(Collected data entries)
BEGIN

import Mathlib
import Summits.NavierStokesRegularity.NavierStokesRegularity.Theorems.EulerZoomLiouvillePowerGaugeEulerLiouvilleSelfSimilarOffRate
import Summits.NavierStokesRegularity.NavierStokesRegularity.Theorems.EulerZoomLiouvillePowerGaugeEulerLiouvilleSelfSimilarPressureSlaving
import HarnessLib

/-!
# Crux E `PowerGaugeEulerLiouville` (stmt-NavierStokesRegularity-19832): RATE RIGIDITY needs the VELOCITY clause only
# (lane «pressure slaving» ∘ ns-ezl-w4 g2's rate rigidity; LEAD ns-typeII-p2 g11 12:00:17Z (d) / v55; width seat ns-ezl-w3 g2)

Route `EulerZoomLiouville` (NavierStokesRegularity), crux E.  First consumer of pressure slaving: ns-ezl-w4 g2's RATE RIGIDITY
`OffRate.selfSimilar_ae_eq_zero_of_rate_ne` (an exactly self-similar member of Seregin's `ρ`-class collapses at the class rate `1/(2+ρ)` or is trivial)
carries the pressure clause `∀ τ < 0, p τ = selfSimilarCollapsePressure g 0 P τ`.  By `PressureSlaving.inClass_selfSimilarPressure` the class pressure of a member
with self-similar VELOCITY is a.e. the ansatz of some profile `Q`, and `(u, selfSimilarCollapsePressure g 0 Q, H)` is again in the class with the same constant —
so the pressure clause can be dropped:

* `OffRate.selfSimilar_ae_eq_zero_of_rate_ne_velocity` — crux hypotheses (`0 < ρ ≤ ½`) + `u τ = selfSimilarCollapse g 0 W τ` for `τ < 0` with `g ≠ 1/(2+ρ)`
  ⇒ `u = 0` a.e. on the slab.  (The LEAD's v55 stratum `IsOffRateSelfSimilar` becomes velocity-only.)

WHAT THIS IS NOT: not NS regularity, not the crux E — a stratum of the crux CLASS 19832 on the MODEL lattice with one hypothesis fewer; `--supports` stmt-19832.
[folklore; cf. BronziShvydkoy2015 Thm 1.1; ChaeShvydkoy2013 §1]
-/

noncomputable section

-- flat `Theorems/<Route><Decl>…` files of one crux share the namespace of the crux (tree convention: `Summit.<S>.<S>.…`)
set_option linter.dupNamespace false

open MeasureTheory Set Filter Topology Metric Function TopologicalSpace
open scoped ENNReal NNReal

namespace Summit.NavierStokesRegularity.NavierStokesRegularity.Theorems.PowerGaugeEulerLiouville

open Literature.Analysis Literature.Analysis.FunctionSpaces Literature.Analysis.FluidPDE

namespace OffRate

/-- **RATE RIGIDITY, VELOCITY CLAUSE ONLY.**  Crux hypotheses verbatim (`0 < ρ ≤ ½`, weak class) + the VELOCITY is exactly self-similar about the origin at a rate
`g ≠ 1/(2+ρ)`, `u τ = selfSimilarCollapse g 0 W τ` for `τ < 0` — NO hypothesis on the pressure — ⇒ `u = 0` a.e. on `(−∞,0) × ℝ³`
(`PressureSlaving.inClass_selfSimilarPressure` supplies an in-class ansatz pressure, then ns-ezl-w4 g2's `OffRate.selfSimilar_ae_eq_zero_of_rate_ne`).
[folklore; cf. BronziShvydkoy2015 Thm 1.1] -/
theorem selfSimilar_ae_eq_zero_of_rate_ne_velocity {ρ g : ℝ} (hρ : 0 < ρ) (hρh : ρ ≤ 1 / 2)
    {u : ℝ → EuclideanSpace ℝ (Fin 3) → EuclideanSpace ℝ (Fin 3)} {p : ℝ → EuclideanSpace ℝ (Fin 3) → ℝ}
    {H : ℝ → EuclideanSpace ℝ (Fin 3) → EuclideanSpace ℝ (Fin 3) →L[ℝ] EuclideanSpace ℝ (Fin 3)} {c : ℝ≥0}
    {W : EuclideanSpace ℝ (Fin 3) → EuclideanSpace ℝ (Fin 3)}
    (hsw : IsSuitableWeakSolutionOn (slab (EuclideanSpace ℝ (Fin 3)) (Iio 0) isOpen_Iio) 0 0 u p)
    (hH : HasWeakSpatialGradientOn (slab (EuclideanSpace ℝ (Fin 3)) (Iio 0) isOpen_Iio) u H)
    (hgauge : ∀ a : ℝ, 0 < a →
      ENNReal.ofReal (a ^ (2 * ρ)) * cknA a (0 : ℝ × EuclideanSpace ℝ (Fin 3)) u +
          ENNReal.ofReal (a ^ ρ) * cknE a (0 : ℝ × EuclideanSpace ℝ (Fin 3)) H +
        ENNReal.ofReal (a ^ (2 * ρ)) * cknD a (0 : ℝ × EuclideanSpace ℝ (Fin 3)) p ≤ (c : ℝ≥0∞))
    (hg : g ≠ 1 / (2 + ρ))
    (hu : ∀ τ : ℝ, τ < 0 → u τ = selfSimilarCollapse g 0 W τ) :
    uncurry u =ᵐ[volume.restrict (Iio (0 : ℝ) ×ˢ (univ : Set (EuclideanSpace ℝ (Fin 3))))] 0 := by
  obtain ⟨Q, -, -, hsw', -, hgauge'⟩ :=
    PressureSlaving.inClass_selfSimilarPressure (g := g) (by linarith) ⟨hsw, hH, hgauge⟩ hu
  exact selfSimilar_ae_eq_zero_of_rate_ne hρ hρh hsw' hH hgauge' hg hu fun τ _ => rfl

end OffRate

end Summit.NavierStokesRegularity.NavierStokesRegularity.Theorems.PowerGaugeEulerLiouville

end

END

**Problem details**
What is needed is an exact copy of the line containing "[folklore; cf. BronziShvydkoy2015 Thm 1.1] -/" and each line after it, through the final line of the entries above.

**Final answer**
[folklore; cf. BronziShvydkoy2015 Thm 1.1] -/
theorem selfSimilar_ae_eq_zero_of_rate_ne_velocity {ρ g : ℝ} (hρ : 0 < ρ) (hρh : ρ ≤ 1 / 2)
    {u : ℝ → EuclideanSpace ℝ (Fin 3) → EuclideanSpace ℝ (Fin 3)} {p : ℝ → EuclideanSpace ℝ (Fin 3) → ℝ}
    {H : ℝ → EuclideanSpace ℝ (Fin 3) → EuclideanSpace ℝ (Fin 3) →L[ℝ] EuclideanSpace ℝ (Fin 3)} {c : ℝ≥0}
    {W : EuclideanSpace ℝ (Fin 3) → EuclideanSpace ℝ (Fin 3)}
    (hsw : IsSuitableWeakSolutionOn (slab (EuclideanSpace ℝ (Fin 3)) (Iio 0) isOpen_Iio) 0 0 u p)
    (hH : HasWeakSpatialGradientOn (slab (EuclideanSpace ℝ (Fin 3)) (Iio 0) isOpen_Iio) u H)
    (hgauge : ∀ a : ℝ, 0 < a →
      ENNReal.ofReal (a ^ (2 * ρ)) * cknA a (0 : ℝ × EuclideanSpace ℝ (Fin 3)) u +
          ENNReal.ofReal (a ^ ρ) * cknE a (0 : ℝ × EuclideanSpace ℝ (Fin 3)) H +
        ENNReal.ofReal (a ^ (2 * ρ)) * cknD a (0 : ℝ × EuclideanSpace ℝ (Fin 3)) p ≤ (c : ℝ≥0∞))
    (hg : g ≠ 1 / (2 + ρ))
    (hu : ∀ τ : ℝ, τ < 0 → u τ = selfSimilarCollapse g 0 W τ) :
    uncurry u =ᵐ[volume.restrict (Iio (0 : ℝ) ×ˢ (univ : Set (EuclideanSpace ℝ (Fin 3))))] 0 := by
  obtain ⟨Q, -, -, hsw', -, hgauge'⟩ :=
    PressureSlaving.inClass_selfSimilarPressure (g := g) (by linarith) ⟨hsw, hH, hgauge⟩ hu
  exact selfSimilar_ae_eq_zero_of_rate_ne hρ hρh hsw' hH hgauge' hg hu fun τ _ => rfl

end OffRate

end Summit.NavierStokesRegularity.NavierStokesRegularity.Theorems.PowerGaugeEulerLiouville

end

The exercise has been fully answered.